More ribosomes and SP-A? in alveolar type II cells

Adding some SP-A profiles (?) and ribosomes from a second tangential section through an intracisternal body.  I am more and more convinced that the major dark band seen in these profiles within the RER of some type II alveolar cells (many of which are posted in this blog) when sectioned tangentially show the bouquet of the 18-mer of SP-A splayed out giving a hexagonal- or oval-like structure.  These are not plentiful, but also not infrequent, and are just prominent enough to be given attention.  As a comparison, I have examined immediately adjacent cytoplasm and do not see this kind of arrangement of the cytoplasm, therefore it seems NOT to be an random artifact of fixation (though we all recognize that fixation induces artifact of necessity) the hexagonal patterns are found in tangentially sectioned areas of the intracisternal bodies.

ribosomes_SP-A-perhaps_more

Ribosomes and SP-A? at RER membrane

This is an interesting picture. It derives from a micrograph from an untreated ferret (my animal # 2, negative 4640, block 18578, 27,900 x magnified 4 x) and scanned and processed in photoshop  using contrast, color balance, dodge and burn only.  While continuing to look for molecules that might be surfactant protein A, the round to hexagonal objects with a central density appeared sometimes to be closely linked with ribosomes at the edge of the RER membrane when the occasional opportune tangential section of an intracisternal body in a type II cell is achieved.

These round SP-A? molecules are more prominent in guinea pig micrographs, but this array along the growing edge of a profile of RER was particularly nice in that several adjacent ribosomes were adjacent to several round-to hexagonal profiles of what might be protein product.

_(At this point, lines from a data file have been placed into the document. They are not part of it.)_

/-! ## §3 The classification for degrees `2ⁿ·p`, `p ∈ {3, 5, 7, 11, 13}`, `n ≥ 5` -/

/-- **GOOD GALOIS CM FIELDS OF DEGREE `2ⁿ·p`, `p ∈ {3,5,7,11,13}`, `n ≥ 5`: SHAPE C(r) OR Dic.**  If every primitive CM type of `K`
is nondegenerate then complex conjugation is the unique involution of `Gal(K/ℚ)` and for every Sylow `2`-subgroup `S`
(of order `2ⁿ`): EITHER `S = ⟨x⟩` is cyclic, `Gal = ⟨u⟩⟨x⟩` with `ord u = p`, `⟨u⟩ ◁ Gal`, `x u x⁻¹ = uʳ` (shape C(r)), OR `S = ⟨a, x⟩` is
generalised quaternion (`ord a = 2ⁿ⁻¹`, `x a = a⁻¹ x`, `x² = a^{2ⁿ⁻²}`) with `a u a⁻¹ = u` and `x u x⁻¹ = u⁻¹` (shape Dic) — the shapes
Q× and QK of gen 38 do not occur. [cite: Shimura1998, §8.2 Prop. 26 and §32.10] [cite: Dodson1984, §3.1.1, §4.1 and §5]
[cite: Rotman1995, Thm. 4.12, Thm. 5.46 and Thm. 7.41] -/
theorem structure_of_forall_isNondegenerate_of_thirtytwo_dvd_of_prime_le_thirteen [IsGalois ℚ K] {n p : ℕ}
    (hp : p = 3 ∨ p = 5 ∨ p = 7 ∨ p = 11 ∨ p = 13) (hdeg : Module.finrank ℚ K = 2 ^ n * p) (hn : 5 ≤ n)
    (hgood : ∀ (Φ : CMType K) (φ : K →+* ℂ), IsPrimitive (ℂ ≃+* ℂ) Φ.1 φ → IsNondegenerate Φ) [Fact (Nat.Prime 2)] :
    (∀ σ : K ≃ₐ[ℚ] K, σ * σ = 1 → σ ≠ 1 → σ = (IsCMField.complexConj K).restrictScalars ℚ) ∧
      ∀ S : Sylow 2 (K ≃ₐ[ℚ] K), Nat.card (S : Subgroup (K ≃ₐ[ℚ] K)) = 2 ^ n ∧
        ((∃ u x : K ≃ₐ[ℚ] K, orderOf u = p ∧ (Subgroup.zpowers u).Normal ∧ orderOf x = 2 ^ n ∧
            Subgroup.zpowers x = (S : Subgroup (K ≃ₐ[ℚ] K)) ∧ (∀ g : K ≃ₐ[ℚ] K, ∃ j i : ℕ, g = u ^ j * x ^ i) ∧
            ∃ r : ℕ, x * u * x⁻¹ = u ^ r) ∨
         (∃ u a x : K ≃ₐ[ℚ] K, orderOf u = p ∧ (Subgroup.zpowers u).Normal ∧ orderOf a = 2 ^ (n - 1) ∧
            a ∈ (S : Subgroup (K ≃ₐ[ℚ] K)) ∧ x ∈ (S : Subgroup (K ≃ₐ[ℚ] K)) ∧ x ∉ Subgroup.zpowers a ∧ x * a = a⁻¹ * x ∧
            x * x = a ^ 2 ^ (n - 2) ∧ (∀ g : K ≃ₐ[ℚ] K, ∃ j i : ℕ, g = u ^ j * a ^ i ∨ g = u ^ j * (x * a ^ i)) ∧
            a * u * a⁻¹ = u ∧ x * u * x⁻¹ = u⁻¹)) := by
  have hpodd : Odd p := by rcases hp with rfl | rfl | rfl | rfl | rfl <;> decide
  have hp1 : p ≠ 1 := by rcases hp with rfl | rfl | rfl | rfl | rfl <;> decide
  rcases structure_of_forall_isNondegenerate_of_thirtytwo_dvd hdeg hpodd hn hgood with ⟨hM1, -⟩ | ⟨-, hinv, hS⟩
  · exact absurd hM1 hp1
  refine ⟨hinv, fun S => ?_⟩
  obtain ⟨hcardS, hshape⟩ := hS S
  refine ⟨hcardS, ?_⟩
  rcases hshape with hcyc | ⟨u, a, x, hu, hnorm, ha, haS, hxS, hxa', hxa, hxx, hgen, hshapes⟩
  · exact Or.inl hcyc
  right
  -- complex conjugation is `a^{2ⁿ⁻²}` (the unique involution)
  have hc : a ^ 2 ^ (n - 2) = (IsCMField.complexConj K).restrictScalars ℚ := by
    refine hinv _ ?_ ?_
    · rw [← pow_add, ← two_mul, ← pow_succ', show n - 2 + 1 = n - 1 by omega, ← ha, pow_orderOf_eq_one]
    · exact pow_ne_one_of_lt_orderOf (pow_ne_zero _ two_ne_zero) (by rw [ha]; exact Nat.pow_lt_pow_right (by norm_num) (by omega))
  -- the shapes Q× and QK are BAD
  have hbad : (a * u * a⁻¹ = u ∨ a * u * a⁻¹ = u⁻¹) → x * u * x⁻¹ = u → False := fun hau hxu => by
    rcases hp with rfl | rfl | h7 | rfl | rfl
    · obtain ⟨Φ, φ₀, -, -, -, hprim, hdeg', -⟩ :=
        exists_simple_degenerate_of_shape_quaternion_of_prime_le_thirteen (Or.inl rfl) (by omega) hu hnorm ha hxa hxx hc hxu hau
      exact hdeg' (hgood Φ φ₀ hprim)
    · obtain ⟨Φ, φ₀, -, -, -, hprim, hdeg', -⟩ :=
        exists_simple_degenerate_of_shape_quaternion_of_prime_le_thirteen (Or.inr (Or.inl rfl)) (by omega) hu hnorm ha hxa hxx
          hc hxu hau
      exact hdeg' (hgood Φ φ₀ hprim)
    · subst h7
      obtain ⟨Φ, φ₀, -, -, -, hprim, hdeg', -⟩ :=
        exists_simple_degenerate_of_shape_quaternion_seven hn hu hnorm ha hxa hxx hc hxu hau
      exact hdeg' (hgood Φ φ₀ hprim)
    · obtain ⟨Φ, φ₀, -, -, -, hprim, hdeg', -⟩ :=
        exists_simple_degenerate_of_shape_quaternion_of_prime_le_thirteen (Or.inr (Or.inr (Or.inl rfl))) (by omega) hu hnorm
          ha hxa hxx hc hxu hau
      exact hdeg' (hgood Φ φ₀ hprim)
    · obtain ⟨Φ, φ₀, -, -, -, hprim, hdeg', -⟩ :=
        exists_simple_degenerate_of_shape_quaternion_of_prime_le_thirteen (Or.inr (Or.inr (Or.inr rfl))) (by omega) hu hnorm
          ha hxa hxx hc hxu hau
      exact hdeg' (hgood Φ φ₀ hprim)
  rcases hshapes with ⟨hau, hxu⟩ | hdic | ⟨hau, hxu⟩
  · exact (hbad (Or.inl hau) hxu).elim
  · exact ⟨u, a, x, hu, hnorm, ha, haS, hxS, hxa', hxa, hxx, hgen, hdic⟩
  · exact (hbad (Or.inr hau) hxu).elim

I have highlighted the ribosomes and round structures in blue, put a red arrow pointing the a ribosome, a light red line around one such round to hexagonal structure (left in the figure below) and also shown a blue box around the original cisternal body and ribosomes (photoshopped only with contrast and brightness) (right in the figure below.  The relative sizes: ribosomes, approx 20 nm, the hexagonal structures about twice that.

Most publications give the SP-A molecule as being around 25 microns…. i think if the “bundle of flowers” typically assigned to SP-A 18-mer were to spread out at the head… that the dimension when seen from the top could closely approximate the dimension found here.  Each ribosome can be used as a guide to magnification.

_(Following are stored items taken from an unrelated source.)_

import Summits.BirchSwinnertonDyer.Rank1Residual.O6.X3KatoMemberBound
import Literature.NumberTheory.EllipticCurves.Kato2004.MemberHullInputs
import Literature.NumberTheory.EllipticCurves.Kato2004.HullDescentMultiplierProofs
import Literature.NumberTheory.EllipticCurves.KatoRankBoundProofs
import Literature.NumberTheory.EllipticCurves.ShaIsogenyProofs
import Literature.NumberTheory.EllipticCurves.IwasawaAlgebraProofs
import HarnessLib

/-!
# Cell `bsd-potss`, routes `KatoDescentPotSupersingular` (K9) / `KatoDescentTamePotSupersingular` (K8-t′):
# the node `O6.KatoMemberShaBoundOfReducible` (= the SHARED crux M `ReducibleKatoMember`, item
# stmt-BirchSwinnertonDyer-19196) FROM KATO'S PUBLISHED INPUTS AT HIS MEMBER — ROUTE-FREE module
# (imports NO `Theses.*` file, so a route file / `closes` may import it):
# `nonempty_iwasawaH1Data → exists_isNewformOf → exists_memberHullInputs → O6.KatoMemberShaBoundOfReducible`

PROVENANCE: the theorem and its proof are seat `bsd-potss-rkm` generation 3's STAGED part P3
(HOME/rkm/KatoDescentPotSupersingularReducibleKatoMemberOfInputs.lean, rc 0, "filed the moment p439134 is
accepted" — HANDOFF rkm g3 10:53Z; p439134 `Kato2004/MemberHullInputs.lean` ACCEPTED 11:22Z after that
seat closed), re-homed UNCHANGED into a route-free module by seat `bsd-potss-kmc` generation 9 (the
planner's option (b) of INBOX 11:12:55Z needs a module importable from the route files); the route-typed
restatements are the sibling files `KatoDescent{,Tame}PotSupersingularReducibleKatoMemberOfInputs.lean`.

The node (T-X3K): at an odd additive potentially good prime `p` with `E[p]` reducible, `L(E,1) ≠ 0`,
`Ш(E)` finite, SOME `ℚ`-isogenous globally minimal `W'` satisfies `ord_p #Ш(W')[p^∞] + ord_p Tam(W') ≤
ord_p (L(W',1)/Ω(W')) + 3·ord_p #W'(ℚ)_tors`.  It is derived from THREE NAMED LITERATURE FACTS and
nothing else:
* `Kato2004.nonempty_iwasawaH1Data` (Kato §12.2 (12.2.1) / §13.8: the pinned `𝐇¹_Γ(T_pW)` exists —
  construction fact of `Kato2004/IwasawaCohomology.lean`, already used by K6);
* `ModularForms.exists_isNewformOf` (modularity: a newform of `W` exists; Diamond–Shurman 8.8.3 /
  BCDT — the tree's root modularity fact);
* `Kato2004.exists_memberHullInputs` (Kato Thm. 12.4, 12.5 (1)–(3), 12.6 + Lemma 13.10 (1) + 13.14,
  §14.14, Thm. 14.5 (1)(2), Prop. 14.16 (2) + §14.8 / Greenberg 4.13 / Kim §3.2.3, Wuthrich 2014 L.14,
  AT KATO'S LATTICE `T = V_{ℤ_p}(f)(1)`: the rank-`0` descent inputs exist on the pinned triple
  `(𝐇¹_Γ(T_pW_K), 𝐲, H¹(ℤ[1/p],T_pW_K))` — file `Kato2004/MemberHullInputs.lean`, seat rkm P2, p439134),
through the tree's PROVED module theory `Kato2004.valuation_add_padicValNat_coinvariants_le_of_hull_smul`
(`Kato2004/HullDescentMultiplierProofs.lean`, p437777: Kato §14.14–14.15 through the reflexive hull with the
`(c,d,a(A))`-multiplier, `v_p(λ(0)) + ord_p #(𝐇²/X𝐇²) ≤ ord_p [A : Λ·ι(𝐲̄)]`) and the kernel plumbing:
Kato's Euler system at the member (`ZetaBody`, inside the fact) ⟶ the pinned class `𝐲`
(`IwasawaH1Data.existsUnique_lift_of_zetaBody`, p431097) ⟶ the package ⟶ hull descent + count ⟶ T-X3K.
The proof: take the member `W'`, a newform `f`, any embeddings `ι`, the fact's `ZetaBody` datum, a
cyclotomic `κ` with topological generator `γ` (`exists_isCyclotomic_isTopGenerator_isCyclotomicVariable_holds`,
PROVED), `I` from `nonempty_iwasawaH1Data`, the lift `𝐲`, the package `K`; assemble the divisibility for the
hull at every height-one prime from `K.divisibility_offP` (Thm. 12.5 (3)) and `K.mu_H2` (Wuthrich L.14);
run the hull descent; add the count; the multiplier term `v_p(λ(0))` and the `𝐇²` term cancel:
`ord_p #Ш(W') + v_p Tam(W') ≤ ord_p q + 3t`.  CONDITIONAL (audit `proof.conditional`) on exactly the
three named facts; no item is closed by this file (the planner may restate 19196 as
«(nonempty_iwasawaH1Data ∧ exists_isNewformOf ∧ exists_memberHullInputs) → ReducibleKatoMember», cf.
the K8 precedent 19301 `PublishedInputKO13`, or add the conjunction as a cite-only input and derive `h₃`
inside `closes` by `ReducibleKatoMemberOfInputs.katoMemberShaBoundOfReducible_of_inputs_and`).
HONEST FRAMING: BSD is not advanced; M's non-CM rows are still "Kato's Euler-system bound at an additive
prime with `E[p]` reducible", now resting on ONE named transcription of Kato's statements at his member
instead of on three free hypothesis schemata (cf. the tightness theorem
`O6.KatoMemberShaBoundOfReducible.iff_exists_hullReadings`, p427116).

References: [Kato2004Asterisque] Thm. 12.4–12.6 (pp. 221–222), Lemma 13.10 (1) (p. 230), 13.14 (p. 234),
Thm. 14.5 (p. 236), §14.8 (p. 238), §14.14–Lemma 14.15 (pp. 243–244), Prop. 14.16 (2) (p. 244);
[Wuthrich2014] Lemma 12, Lemma 14; [GreenbergLNM1716] Prop. 4.13, §3; [Kim2022StructureSelmer] §3.2.3;
[DiamondShurman2005] Thm. 8.8.3.
-/

set_option autoImplicit false
-- sibling precedent (`KatoDescentPotSupersingularAssembly.lean`): the directory name repeats the summit name
set_option linter.dupNamespace false

noncomputable section

open scoped Classical

namespace Summit.BirchSwinnertonDyer.BirchSwinnertonDyer.Theorems.ReducibleKatoMemberOfInputs

open WeierstrassCurve Literature.NumberTheory.EllipticCurves
  Literature.NumberTheory.EllipticCurves.ModularForms
  Literature.NumberTheory.EllipticCurves.Kato2004
  Literature.NumberTheory.EllipticCurves.IwasawaAlgebra

/-- **The node T-X3K (`O6.KatoMemberShaBoundOfReducible`) from Kato's published inputs at his member.**
Granted the named facts `nonempty_iwasawaH1Data` (Kato §12.2: the pinned `𝐇¹_Γ(T_pW)` exists),
`exists_isNewformOf` (modularity) and `exists_memberHullInputs` (Kato Thm. 12.4, 12.5 (1)–(3), 12.6 +
13.10 (1) + 13.14, §14.14, 14.5 (1)(2), 14.16 (2) + §14.8, Wuthrich L.14 at `T = V_{ℤ_p}(f)(1)`): for
`W/ℚ` globally minimal, `p ≠ 2` additive potentially good, `W[p]` reducible, `L(W,1) ≠ 0`, `Ш(W)`
finite, Kato's member `W' ∼ W` satisfies `ord_p #Ш(W')[p^∞] + v_p Tam(W') ≤ ord_p(L(W',1)/Ω(W')) +
3·ord_p #W'(ℚ)_tors`.  Proof = module docstring: `ZetaBody` datum ⟶ pinned `𝐲` ⟶ package `K` ⟶
`Kato2004.valuation_add_padicValNat_coinvariants_le_of_hull_smul` (`v_p(λ(0)) + ord #(𝐇²/X𝐇²) ≤
ord [A : ι𝐲̄]`) + `K.count` ⟶ cancel.  Conditional on the three named facts; nothing else assumed.
[cite: Kato2004Asterisque, Thm. 12.6 (p. 222), Lemma 13.10 (1) (p. 230), 13.14 (p. 234), §14.14 and Lemma 14.15 (pp. 243–244), Prop. 14.16 (2) (p. 244), §14.8 (p. 238)]
[cite: Wuthrich2014, Lemma 12 (p. 395), Lemma 14 (p. 396)] -/
theorem katoMemberShaBoundOfReducible_of_memberHullInputs (hne : Kato2004.nonempty_iwasawaH1Data)
    (hmod : exists_isNewformOf) (hin : Kato2004.exists_memberHullInputs) :
    Summit.BirchSwinnertonDyer.Rank1Residual.O6.KatoMemberShaBoundOfReducible := by
  intro W _ _ p _ hp hng hnm hj hred hL hfin
  -- Kato's member `W'` and the fact's data at it
  obtain ⟨W', hE', hM', hiso, hrest⟩ := hin W p hp hng hnm hj hred hL hfin
  haveI := hE'
  haveI := hM'
  haveI : ContinuousSMul ℤ_[p] (W'.tateModule p) := TateModule.continuousSMul_padicInt
  haveI : Module.Free ℤ_[p] (W'.tateModule p) := W'.module_free_tateModule_holds p
  haveI : Module.Finite ℤ_[p] (W'.tateModule p) := W'.module_finite_tateModule_holds p
  -- a newform of `W` (modularity) and a family of complex embeddings of the cyclotomic fields
  haveI : NeZero (W.conductorNorm ℤ) := ⟨(W.conductorNorm_pos_holds).ne'⟩
  obtain ⟨f, hf⟩ := hmod W
  obtain ⟨κ', Λ', c, d, a, A, z, x, -, -, -, -, hbody, hpack⟩ :=
    hrest f hf (fun m => Classical.arbitrary _)
  -- the cyclotomic `ℤ_p`-tower with a topological generator (PROVED), the pinned `𝐇¹_Γ(T_pW')`, the lift `𝐲`
  obtain ⟨κ, hκ, γ, hγ, -⟩ := exists_isCyclotomic_isTopGenerator_isCyclotomicVariable_holds p
  obtain ⟨I⟩ := hne W' p κ γ hκ hγ
  obtain ⟨y, hy⟩ :=
    (IwasawaH1Data.existsUnique_lift_of_zetaBody p W' hκ hp I f _ κ' Λ' c d a A z x hbody).exists
  -- the package at `(I, 𝐲)`
  obtain ⟨K⟩ := hpack κ γ hκ hγ I y hy
  have hfin' : Finite W'.sha := (IsIsogenous.shaFinite_iff_shaFinite hiso).mp hfin
  haveI := K.finite_H
  haveI := K.torsionFree_H
  haveI := K.finite_F
  haveI := K.torsionFree_F
  haveI := K.finite_H2
  -- the divisibility for the hull at EVERY height-one prime: off `(p)` Thm. 12.5 (3), at `(p)` `μ = 0`
  have hdiv : ∀ 𝔮 : PrimeSpectrum (IwasawaAlgebra p), 𝔮.asIdeal.height = 1 →
      Module.lengthAt (IwasawaAlgebra p) K.H2 𝔮 ≤
        Module.lengthAt (IwasawaAlgebra p) (K.F ⧸ (IwasawaAlgebra p) ∙ K.z) 𝔮 := by
    intro 𝔮 h𝔮
    by_cases hq : 𝔮.asIdeal = augIdealP p
    · have hμ : (Module.lengthAt (IwasawaAlgebra p) K.H2 𝔮).toNat = 0 := by
        rw [← muInvariant_eq_toNat_lengthAt p K.H2 𝔮 hq]; exact K.mu_H2
      have hfinl : Module.lengthAt (IwasawaAlgebra p) K.H2 𝔮 ≠ ⊤ :=
        IwasawaAlgebra.lengthAt_ne_top_of_isTorsion K.H2 K.isTorsion_H2 𝔮 (le_of_eq h𝔮)
      have h0' : Module.lengthAt (IwasawaAlgebra p) K.H2 𝔮 = 0 := by
        rw [← ENat.coe_toNat hfinl, hμ]; rfl
      rw [h0']
      exact bot_le
    · exact K.divisibility_offP 𝔮 h𝔮 hq
  -- the hull descent with the multiplier (PROVED module theory over `ℤ_p⟦X⟧`)
  have hhull := valuation_add_padicValNat_coinvariants_le_of_hull_smul K.j K.j_injective
    K.finite_coker K.z K.z_ne_zero K.isTorsion_quotient K.isTorsion_H2 hdiv y K.lam
    K.lam_constantCoeff_ne_zero K.j_y K.ι K.π K.ι_injective K.π_surjective K.exact_ι_π
    K.finite_coinvariants_H2 K.index_ne_zero
  -- the count; the multiplier and the `𝐇²` terms cancel
  obtain ⟨q, hq, hcount⟩ := K.count
  refine ⟨W', hE', hM', hiso, hfin', q, hq, ?_⟩
  have hhull' : ((PowerSeries.constantCoeff K.lam).valuation : ℤ) +
      (padicValNat p (Nat.card (coinvariants p K.H2)) : ℤ) ≤
      (padicValNat p (Nat.card (K.A ⧸ (IwasawaAlgebra p) ∙ K.ι (Submodule.Quotient.mk y))) : ℤ) := by
    exact_mod_cast hhull
  linarith

/-- **Conjunction form** (the shape a cite-only input item «published inputs for M» would have, K8
precedent `PublishedInputKO13`): `(nonempty_iwasawaH1Data ∧ exists_isNewformOf ∧ exists_memberHullInputs)
→ O6.KatoMemberShaBoundOfReducible`.  Conditional; nothing else assumed.
[cite: Kato2004Asterisque, Thm. 12.6 (p. 222), §14.14 and Lemma 14.15 (pp. 243–244), Prop. 14.16 (2) (p. 244)]
[cite: Wuthrich2014, Lemma 14 (p. 396)] -/
theorem katoMemberShaBoundOfReducible_of_inputs_and
    (h : Kato2004.nonempty_iwasawaH1Data ∧ exists_isNewformOf ∧ Kato2004.exists_memberHullInputs) :
    Summit.BirchSwinnertonDyer.Rank1Residual.O6.KatoMemberShaBoundOfReducible :=
  katoMemberShaBoundOfReducible_of_memberHullInputs h.1 h.2.1 h.2.2

end Summit.BirchSwinnertonDyer.BirchSwinnertonDyer.Theorems.ReducibleKatoMemberOfInputs

end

ribosomes_n_spa_at_membrane

Ribosomes and SP-A perhaps?

One transmission electron micrograph gave me a particularly interesting view of the intracisternal protein contents of a type II cell which has the large bodies filled with what I think is an organized layering of surfactant protein A.  This tangential section was unique in that I could find many little objects which comprised a central density and six densities surrounding it…. making it pretty interestingly similar to the “bouquet” style protein 18-mer that is touted to be representative of surfactant protein A.

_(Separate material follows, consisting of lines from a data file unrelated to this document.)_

import Summits.HubbardSuperconductivity.HubbardSuperconductivity.Theorems.AnisotropyChordTransferFibre3FinXBSym

/-!
# Route `AnisotropyChord` / H0 rotor rung: FIN combined (rows `N₁` + C) certificate at `L = 13` — cell facts, part `i`

Kernel facts `xbcCellAny 13 (49/50) 20 la lb (c, bn) = true` (via the symmetric-table evaluator `xbcCellAnyW` of `…FinXBSym`: `rw [← xbcCellAnyW_eq]; decide +kernel`, zero data) for 1 λ-cells of the per-`L` cover
(`…FinXCCover.xbcCheck`; cell design: p3 g6 (g5 generator) scratch `xbc_design.py`, mirrors `xb_mirror.py`/`xc_mirror.py`); assembled in `…FinXBCThirteen`.
Prover seat `hubbard-h0-rotor-p3` g5; helper for piece A = stmt-HubbardSuperconductivity-23918 of rung 19089 (`--supports`, helper class).
WHAT THIS IS NOT: nothing here proves superconductivity in the Hubbard model (rotor TARGET as worded stays FALSE, g15 verdict); kernel facts for the FIN certificate of two hypotheses (rows `N₁`, C) of ONE conditional reduction.  Tree imports only; no sorry, no new axioms.
-/

set_option linter.dupNamespace false

namespace Summit.HubbardSuperconductivity.HubbardSuperconductivity.Theorems.AnisotropyChord.Transfer.Fibre3

namespace FinXB

set_option maxHeartbeats 4000000 in
/-- kernel fact: cell 21 at `L = 13` (certified, c = (9/20 : ℚ), b = 12/20). [folklore] -/
theorem xbc13_21 : xbcCellAny 13 (49/50 : ℚ) 20 565469024202892 579605749807965 ((9/20 : ℚ), (12 : ℕ)) = true := by
  rw [← xbcCellAnyW_eq]
  decide +kernel

end FinXB

end Summit.HubbardSuperconductivity.HubbardSuperconductivity.Theorems.AnisotropyChord.Transfer.Fibre3
import Mathlib.AlgebraicGeometry.EllipticCurve.Affine.Point
import Mathlib.RingTheory.Valuation.Integers
import Mathlib.RingTheory.Valuation.ValuationRing
import Mathlib.RingTheory.LocalRing.ResidueField.Basic
import Literature.NumberTheory.EllipticCurves.PointReduction
import HarnessLib
/-- **THE HUB TWO-CHORD THEOREM.**  Two slice-generic chords gated by a pure hub on a common outside partner: impossible in a terminal core
(given a third output `f ∈ J₀`). -/
theorem false_of_hub (hI : I.IsPure xorAndPred) (hT : Typed I) (hS : SimpleOverlap I) (hB : BoundaryExpanding r I)
    {w₁ w₂ : Finset (Fin n) × Finset (Fin m) × Bool} (ht : Terminal I r y J₀ w₁ w₂)
    (HG : HubGates I y J₀ (w₁.2.1 ∪ w₂.2.1) cᵢ cⱼ vᵢ vᵢ' vⱼ vⱼ' z gᵢ gⱼ) (hgᵢ : gᵢ ∈ w₁.2.1 ∪ w₂.2.1) (hgⱼ : gⱼ ∈ w₁.2.1 ∪ w₂.2.1)
    (hf : f ∈ J₀) (hfᵢ : f ≠ cᵢ) (hfⱼ : f ≠ cⱼ) : False := by
  -- the six reader pairs: (w₁,w₂), (w₂,w₁), (w₁,s), (s,w₁), (w₂,s'), (s',w₂) with s = w₁ ⊕ w₂, s' = w₂ ⊕ w₁
  have ht' := terminal_swap ht
  have hts := terminal_sum ht
  have hts' := terminal_sum ht'
  have hsw := terminal_swap hts
  have hsw' := terminal_swap hts'
  have eM' : w₂.2.1 ∪ w₁.2.1 = w₁.2.1 ∪ w₂.2.1 := union_comm _ _
  have eMs : w₁.2.1 ∪ w₁.2.1 ∆ w₂.2.1 = w₁.2.1 ∪ w₂.2.1 := union_symmDiff_eq _ _
  have eMs' : w₂.2.1 ∪ w₂.2.1 ∆ w₁.2.1 = w₁.2.1 ∪ w₂.2.1 := (union_symmDiff_eq _ _).trans eM'
  have esM : w₁.2.1 ∆ w₂.2.1 ∪ w₁.2.1 = w₁.2.1 ∪ w₂.2.1 := (union_comm _ _).trans eMs
  have es'M : w₂.2.1 ∆ w₁.2.1 ∪ w₂.2.1 = w₁.2.1 ∪ w₂.2.1 := (union_comm _ _).trans eMs'
  have N := fun {W₁ W₂ : Finset (Fin n) × Finset (Fin m) × Bool} (hW : Terminal I r y J₀ W₁ W₂) (e : W₁.2.1 ∪ W₂.2.1 = w₁.2.1 ∪ w₂.2.1) =>
    false_of_hub_normal hI hT hS hB hW (HG.cast e.symm) (hf := hf) (hfᵢ := hfᵢ) (hfⱼ := hfⱼ)
  simp only [mem_union] at hgᵢ hgⱼ
  have ms : ∀ g : Fin m, g ∈ w₁.2.1 ∆ w₂.2.1 ↔ g ∈ w₁.2.1 ∧ g ∉ w₂.2.1 ∨ g ∈ w₂.2.1 ∧ g ∉ w₁.2.1 := fun g => mem_symmDiff
  have ms' : ∀ g : Fin m, g ∈ w₂.2.1 ∆ w₁.2.1 ↔ g ∈ w₂.2.1 ∧ g ∉ w₁.2.1 ∨ g ∈ w₁.2.1 ∧ g ∉ w₂.2.1 := fun g => mem_symmDiff
  by_cases a₁ : gᵢ ∈ w₁.2.1 <;> by_cases a₂ : gᵢ ∈ w₂.2.1 <;> by_cases b₁ : gⱼ ∈ w₁.2.1 <;> by_cases b₂ : gⱼ ∈ w₂.2.1
  · -- (1,1;1,1): pair (w₁, s), uniform
    exact N hts eMs a₁ (by rw [ms]; tauto) (Or.inl ⟨b₁, by rw [ms]; tauto⟩)
  · -- (1,1;1,0): pair (w₂, s'), mixed
    exact N hts' eMs' a₂ (by rw [ms']; tauto) (Or.inr ⟨b₂, by rw [ms']; tauto⟩)
  · -- (1,1;0,1): pair (w₁, s), mixed
    exact N hts eMs a₁ (by rw [ms]; tauto) (Or.inr ⟨b₁, by rw [ms]; tauto⟩)
  · exact absurd hgⱼ (by tauto)
  · -- (1,0;1,1): pair (s', w₂), mixed
    exact N hsw' es'M (by rw [ms']; tauto) a₂ (Or.inr ⟨by rw [ms']; tauto, b₂⟩)
  · -- (1,0;1,0): uniform
    exact N ht rfl a₁ a₂ (Or.inl ⟨b₁, b₂⟩)
  · -- (1,0;0,1): mixed
    exact N ht rfl a₁ a₂ (Or.inr ⟨b₁, b₂⟩)
  · exact absurd hgⱼ (by tauto)
  · -- (0,1;1,1): pair (s, w₁), mixed
    exact N hsw esM (by rw [ms]; tauto) a₁ (Or.inr ⟨by rw [ms]; tauto, b₁⟩)
  · -- (0,1;1,0): pair (w₂, w₁), mixed
    exact N ht' eM' a₂ a₁ (Or.inr ⟨b₂, b₁⟩)
  · -- (0,1;0,1): pair (w₂, w₁), uniform
    exact N ht' eM' a₂ a₁ (Or.inl ⟨b₂, b₁⟩)
  · exact absurd hgⱼ (by tauto)
  all_goals exact absurd hgᵢ (by tauto)

end Main

end Summit.PneNP.PneNP.Theorems.PstarChordReadHub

I have cut and pasted out ribosomes from the membrane of that RER profile for an approximation of the size (which is pretty clearly like other ribosomes at 20 nm in diameter) and kept the sizes relative to these circular hexagonal-with-central density areas in sync.  You can see that they are just slightly larger than the ribosomes themselves, and that the estimated size fot he SP-A molecules (also given at about 20 nm) might be within tolerable limits.

The top rows of the image below are ribosomes and these circular proteins from a single tangentially cut profile of RER (cisternal body) from a guinea pig type II cell;  the bottom set is from a not quite as nice tangential section of ribosomes and the circular proteins from a cisternal body of a ferret type II cell.

Below that image is a low res pair of images (guinea pig on the left ferret on the right) from which the ribosomes and SP-A? were selected.

I included one ribosome adjacent to a round SP-A ? molecule that has its own bar=20 nm.